Individual-Level Scaling

From one workflow to similar workflows:

  • Apply same prompt patterns to analogous tasks
  • Create personal template library
  • Iterate based on what actually works versus what should work

From occasional use to daily habit:

  • Build AI into existing routines (don't create new routines)
  • Remove friction from AI access
  • Make AI the default, with manual as fallback

From single tool to integrated toolkit:

  • Add tools slowly—master one before adding another
  • Integrate tools that work together naturally
  • Abandon tools that don't deliver consistent value

Chapter 5: Evaluation — Continuous Improvement Framework

Why Evaluation Never Stops

AI implementation is not a project—it's an ongoing capability development process.

Technology evolves monthly, new tools emerge, user needs change, and what worked yesterday may not work tomorrow.

Continuous evaluation enables:

  • Early detection of degrading performance
  • Identification of new opportunities
  • Evidence-based scaling decisions
  • Organizational learning and capability building

Monthly Evaluation Cycles

Quantitative Performance Review:

  • Success metrics trending analysis (are we still meeting hypotheses?)
  • Cost-benefit ratio assessment (is ROI improving or declining?)
  • User adoption rate monitoring (growing, stable, or declining?)
  • Technical performance optimization (speed, reliability, accuracy)

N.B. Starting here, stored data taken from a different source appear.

/-- the quadratic polynomial at an indicator input is the set sum `qSet` -/
theorem quadVal_ind (M : Fin n → Fin n → ZMod p) (b : Fin n → ZMod p) (A : Finset (Fin n)) :
    quadVal M b (ind A) = qSet M b A := by
  unfold quadVal qSet
  simp only [ind, decide_eq_true_eq]
  have key : ∀ f : Fin n → ZMod p, (∑ i, if i ∈ A then f i else 0) = ∑ i ∈ A, f i := fun f => by
    rw [Finset.sum_ite_mem, univ_inter]
  congr 1
  · calc (∑ x, ∑ x', if x ∈ A then (if x' ∈ A then M x x' else 0) else 0)
          = ∑ x, if x ∈ A then (∑ x' ∈ A, M x x') else 0 := by
            refine sum_congr rfl fun x _ => ?_
            split_ifs with hx
            · exact key _
            · simp
      _ = ∑ i ∈ A, ∑ i' ∈ A, M i i' := key _
  · exact key _

/-- the quadratic value of a disjoint union: the two internal values plus the CROSS TERM -/
theorem qSet_union (M : Fin n → Fin n → ZMod p) (b : Fin n → ZMod p) {A A' : Finset (Fin n)} (h : Disjoint A A') :
    qSet M b (A ∪ A') = qSet M b A + qSet M b A' + ∑ i ∈ A, ∑ l ∈ A', (M i l + M l i) := by
  unfold qSet
  rw [sum_union h, sum_union h]
  simp only [sum_union h, sum_add_distrib]
  have hcomm : (∑ x ∈ A', ∑ x_1 ∈ A, M x x_1) = ∑ i ∈ A, ∑ l ∈ A', M l i := Finset.sum_comm
  rw [hcomm]
  ring

/-- the Hamming weight of `1_A` is `|A|` -/
theorem wt_ind (A : Finset (Fin n)) : wt (ind A) = A.card := by
  unfold wt
  congr 1
  ext i
  simp [ind]

/-- the prefix weight of `1_A` below `g` is `|A ∩ [0,g)|` -/
theorem wtPrefix_ind (A : Finset (Fin n)) (g : ℕ) : wtPrefix (ind A) g = (A.filter fun i => i.val < g).card := by
  unfold wtPrefix
  congr 1
  ext i
  simp [ind, and_comm]

/-- the walk exponent of `1_A` at cut `g` is `|A| + |A ∩ [0,g)|` -/
theorem walkExp_ind (A : Finset (Fin n)) (g : ℕ) : walkExp (ind A) g = A.card + (A.filter fun i => i.val < g).card := by
  rw [walkExp, wt_ind, wtPrefix_ind]

/-- the walk datum `|A| + |A ∩ [0,g)|` of a set of coordinates -/
def walkDatum (A : Finset (Fin n)) (g : ℕ) : ℕ := A.card + (A.filter fun i => i.val < g).card

/-- the walk datum is additive over disjoint unions -/
theorem walkDatum_union {A A' : Finset (Fin n)} (h : Disjoint A A') (g : ℕ) :
    walkDatum (A ∪ A') g = walkDatum A g + walkDatum A' g := by
  unfold walkDatum
  rw [card_union_of_disjoint h, filter_union, card_union_of_disjoint (disjoint_filter_filter h)]
  ring

/-- liveness of a cut at an indicator input in terms of the walk datum -/
theorem liveCut_ind (c : ℕ) (A : Finset (Fin n)) (g₀ : Fin (n + 1)) :
    liveCut c (ind A) g₀ = decide ((c + g₀.val + walkDatum A g₀.val) % 3 ≠ 0) := by
  rw [liveCut, walkExp_ind]
  rfl
/-! ### Cube rows -/

/-- the cube point `1_{S'} ∈ 𝔽_p^r` of a set of free-coordinate indices -/
def cubePt (r : ℕ) (S' : Finset (Fin r)) : Fin r → ZMod p := fun j => if j ∈ S' then 1 else 0

/-- cube points are injective in the index set (`1 ≠ 0` in `𝔽_p`) -/
theorem cubePt_injective (r : ℕ) : Function.Injective (cubePt (p := p) r) := by
  intro S S' h
  ext j
  have hj := congrFun h j
  have hp1 : (1 : ZMod p) ≠ 0 := one_ne_zero
  by_cases h1 : j ∈ S <;> by_cases h2 : j ∈ S' <;> simp_all [cubePt]

/-- the affine pairing of a cube row with a column target `w = (t, x)`: `⟨(1, 1_{S'}), w⟩ = t + Σ_{j ∈ S'} x_j` -/
theorem lineRep_cubePt_dotProduct (r : ℕ) (S' : Finset (Fin r)) (w : Fin (r + 1) → ZMod p) :
    lineRep p r (cubePt r S') ⬝ᵥ w = w 0 + ∑ j ∈ S', w j.succ := by
  rw [dotProduct, Fin.sum_univ_succ]
  simp only [lineRep, Fin.cons_zero, Fin.cons_succ, one_mul, cubePt]
  congr 1
  simp only [ite_mul, one_mul, zero_mul]
  rw [Finset.sum_ite_mem, univ_inter]

/-- the cross term against the image of the free coordinates, read through the index set -/
theorem cross_sum_map {r : ℕ} (e : Fin r ↪ Fin n) (M : Fin n → Fin n → ZMod p) (S' : Finset (Fin r)) (T : Finset (Fin n)) :
    (∑ i ∈ S'.map e, ∑ l ∈ T, (M i l + M l i)) = ∑ j ∈ S', ∑ l ∈ T, (M (e j) l + M l (e j)) := by
  rw [sum_map]
/-! ### K2: column saturation on a labelled fibre forces a loss -/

Qualitative Impact Assessment:

  • User satisfaction and feedback analysis (what do users actually say?)
  • Organizational culture impact evaluation (how is AI changing how people work?)
  • Unexpected benefits and challenges documentation (what surprised us?)
  • Strategic value realization progress (are we achieving intended outcomes?)

Simplicity Check:

  • Are we adding unnecessary complexity?
  • Could we achieve similar results with simpler approaches?
  • Are custom features actually being used?
  • Would shadow AI users prefer our solution to unsanctioned alternatives?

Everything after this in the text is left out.